_Task instructions_:
Among the entries below, find the line with "so that MP's", then quote it and each following line up to and including the line with "## Contents", and nothing else.

[Dataset entries]
——

/-!
# Flip graphs with symmetry: orbit flips (Moosbauer–Poole 2025, Thm. 4)

Topic `Literature/Computability/AlgebraicComplexity`; companion of `FlipGraphSymmetry.lean` (the
symmetries `Symmetry t` of a 3-tensor, `Scheme.map`, MP Def. 2 `IsInvariantUnder`) and
`FlipGraphConnectivity.lean` (KM Def. 1 `Scheme`, multiset reading; Def. 4 flips; §6 MP Def. 3
plus-transitions). Source: J. Moosbauer, M. Poole, *Flip Graphs with Symmetry and New Matrix
Multiplication Schemes*, ISSAC 2025 = arXiv:2502.04514 (MP), §3, Theorem 4 with its proof and the two
paragraphs following it. Everything here is PROVED; there are no named facts.

MP Thm. 4 (verbatim): "Let `n ∈ ℕ` and let `G ≤ S₃ ⋊ GL(n)^{×3}` be a finite subgroup of the symmetry
group of matrix multiplication. Let `S` be a `G`-invariant `n×n` matrix multiplication scheme and let
`T` be a set of representatives for the orbits of `G` in `S`. Let `A⊗B⊗C, A⊗B'⊗C'` be elements in `T`
with orbits of size `|G|`. Then there are `λ, λ' ∈ ℤ` such that
`S' = S ∖ (G·A⊗B⊗C ∪ G·A⊗B'⊗C') ∪ G·λA⊗B⊗(C+C') ∪ G·λ'A⊗(B'−B)⊗C'`
is a `G`-invariant `n×n` matrix multiplication scheme. We call `S'` an orbit flip of `S`."
The printed proof: (i) for every `g ∈ G`,
`g·A⊗B⊗C + g·A⊗B'⊗C' = g·A⊗B⊗(C+C') + g·A⊗(B'−B)⊗C'` (the symmetry transformations act linearly);
(ii) "Since both `A⊗B⊗C` and `A⊗B'⊗C'` have full orbits, we get
`G·A⊗B⊗C + G·A⊗B'⊗C' = Σ_{g∈G} (g·A⊗B⊗(C+C') + g·A⊗(B'−B)⊗C')`"; (iii) with
`λ = |G| / |G·A⊗B⊗(C+C')|` "the orbit-stabilizer theorem guarantees that `λ` is an integer and that
`Σ_{g∈G} g·A⊗B⊗(C+C') = λ Σ (G·A⊗B⊗(C+C'))`"; (iv) "note that if `K` has finite characteristic, then
both `λA⊗B⊗(C+C')` and `λ'A⊗(B'−B)⊗C` can be `0`" (such a piece is then absent). After the proof:
"Since reductions are a special case of flips and plus-transitions are an inverse reduction followed
by a flip, Theorem 4 also holds for reductions and plus-transitions. We call the corresponding
operations orbit reduction and orbit plus-transition", and the special case "if
`G·A⊗B⊗(C+C') = G·A⊗(B'−B)⊗C` … we double `λ` and set `λ'` to `0`".

## The setting in the tree's vocabulary

* The finite group `G` is an abstract finite group acting on the tensor space `K^{ι×κ×μ}` through a
  `DistribMulAction` (every `g` acts additively — "the symmetry transformations act linearly");
  for the scheme-level statements the action is BY SYMMETRIES of `t` in the sense of
  `FlipGraphSymmetry.lean`: a map `ρ : G → Symmetry t` with `(ρ g) T = g • T`
  (`DistribMulAction.ofSymmetries` builds the action from such a `ρ`). MP's "`G`-invariant" is the
  tree's `IsInvariantUnder (Set.range ρ) S` (MP Def. 2), equivalently `g • S = S` for all `g`
  (`isInvariantUnder_range_iff`).
* Orbits `G·X` are the finite sets `orbitFinset G X`; `stabCard G X = |G_X|`;
  `card_orbitFinset_mul_stabCard` is the orbit–stabiliser count, so that MP's
  `λ = |G| / |G·X| = orbitCoeff G X` is an integer equal to `|G_X|` (`orbitCoeff_eq_stabCard`), and
  `sum_univ_smul` is step (iii): `Σ_{g∈G} g•X = |G_X| • Σ (G·X)`.
* Schemes are the multisets of `FlipGraphConnectivity.lean` (KM Def. 1, multiset reading, under which
  the set formula for `S'` is literally a scheme: MP, like KM, do not discuss coincidences between the
  new orbits and the untouched part of `S`). The new orbit "`G·λX`" is the multiset
  `orbitPiece G X = {g • (λX) : g ∈ G}` indexed by the orbit of `X` (`mem_orbitPiece`), EMPTY when
  `λX = 0` (step (iv)); `S'` is `S − (G·T₁ + G·T₂) + orbitPiece X + orbitPiece Y`.

## Contents

* §1 orbits of a finite group action as finite sets, the orbit–stabiliser count, the orbit sum (iii).
* §2 the pieces `orbitPieceWith n X = G·(nX)` and `orbitPiece`, their sums and `G`-invariance.
* §3 the core of the proof on multisets (`orbitMove_sum_and_invariant`): removing two full orbits
  `G·T₁, G·T₂` from a `G`-invariant multiset and adding any `G`-invariant multiset whose sum is
  `Σ_g g•(T₁+T₂)` keeps the sum and the invariance; the pieces of any `P` with `T₁ + T₂ = Σ P` qualify
  (`sum_bind_orbitPiece`), which is steps (i)–(ii).
* §4 schemes of a tensor `t` over a field: **MP Thm. 4** `moosbauerPoole2025_thm4` (orbit flip, as
  printed, shared first factor), `moosbauerPoole2025_thm4_general` (any replacement `T₁ + T₂ = Σ P` by
  rank-one tensors — "these definitions apply for arbitrary permutations of `A, B` and `C`", all six
  flip identities of `FlipGraphMoves.lean` qualify), `moosbauerPoole2025_orbitReduction`,
  `moosbauerPoole2025_orbitPlusTransition` ("Theorem 4 also holds for reductions and
  plus-transitions"), `moosbauerPoole2025_thm4_special` (the case `G·X = G·Y`: `2λ` and `λ' = 0`), and
  the rank bookkeeping `|S'| + 2|G| = |S| + |pieces|`.

## References

* J. Moosbauer, M. Poole, *Flip Graphs with Symmetry and New Matrix Multiplication Schemes*,
  Proc. ISSAC 2025, doi:10.1145/3747199.3747566, arXiv:2502.04514: §2 Def. 2, §3 Def. 3, Thm. 4 with
  its proof and the two paragraphs after it. [MoosbauerPoole2025]
* M. Kauers, J. Moosbauer, *Flip Graphs for Matrix Multiplication*, ISSAC 2023, arXiv:2212.01175,
  Def. 1, Def. 4. [KauersMoosbauer2022FlipGraphs]
-/

namespace Literature.Computability.AlgebraicComplexity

——

_Written solution_:
  `card_orbitFinset_mul_stabCard` is the orbit–stabiliser count, so that MP's
  `λ = |G| / |G·X| = orbitCoeff G X` is an integer equal to `|G_X|` (`orbitCoeff_eq_stabCard`), and
  `sum_univ_smul` is step (iii): `Σ_{g∈G} g•X = |G_X| • Σ (G·X)`.
* Schemes are the multisets of `FlipGraphConnectivity.lean` (KM Def. 1, multiset reading, under which
  the set formula for `S'` is literally a scheme: MP, like KM, do not discuss coincidences between the
  new orbits and the untouched part of `S`). The new orbit "`G·λX`" is the multiset
  `orbitPiece G X = {g • (λX) : g ∈ G}` indexed by the orbit of `X` (`mem_orbitPiece`), EMPTY when
  `λX = 0` (step (iv)); `S'` is `S − (G·T₁ + G·T₂) + orbitPiece X + orbitPiece Y`.

## Contents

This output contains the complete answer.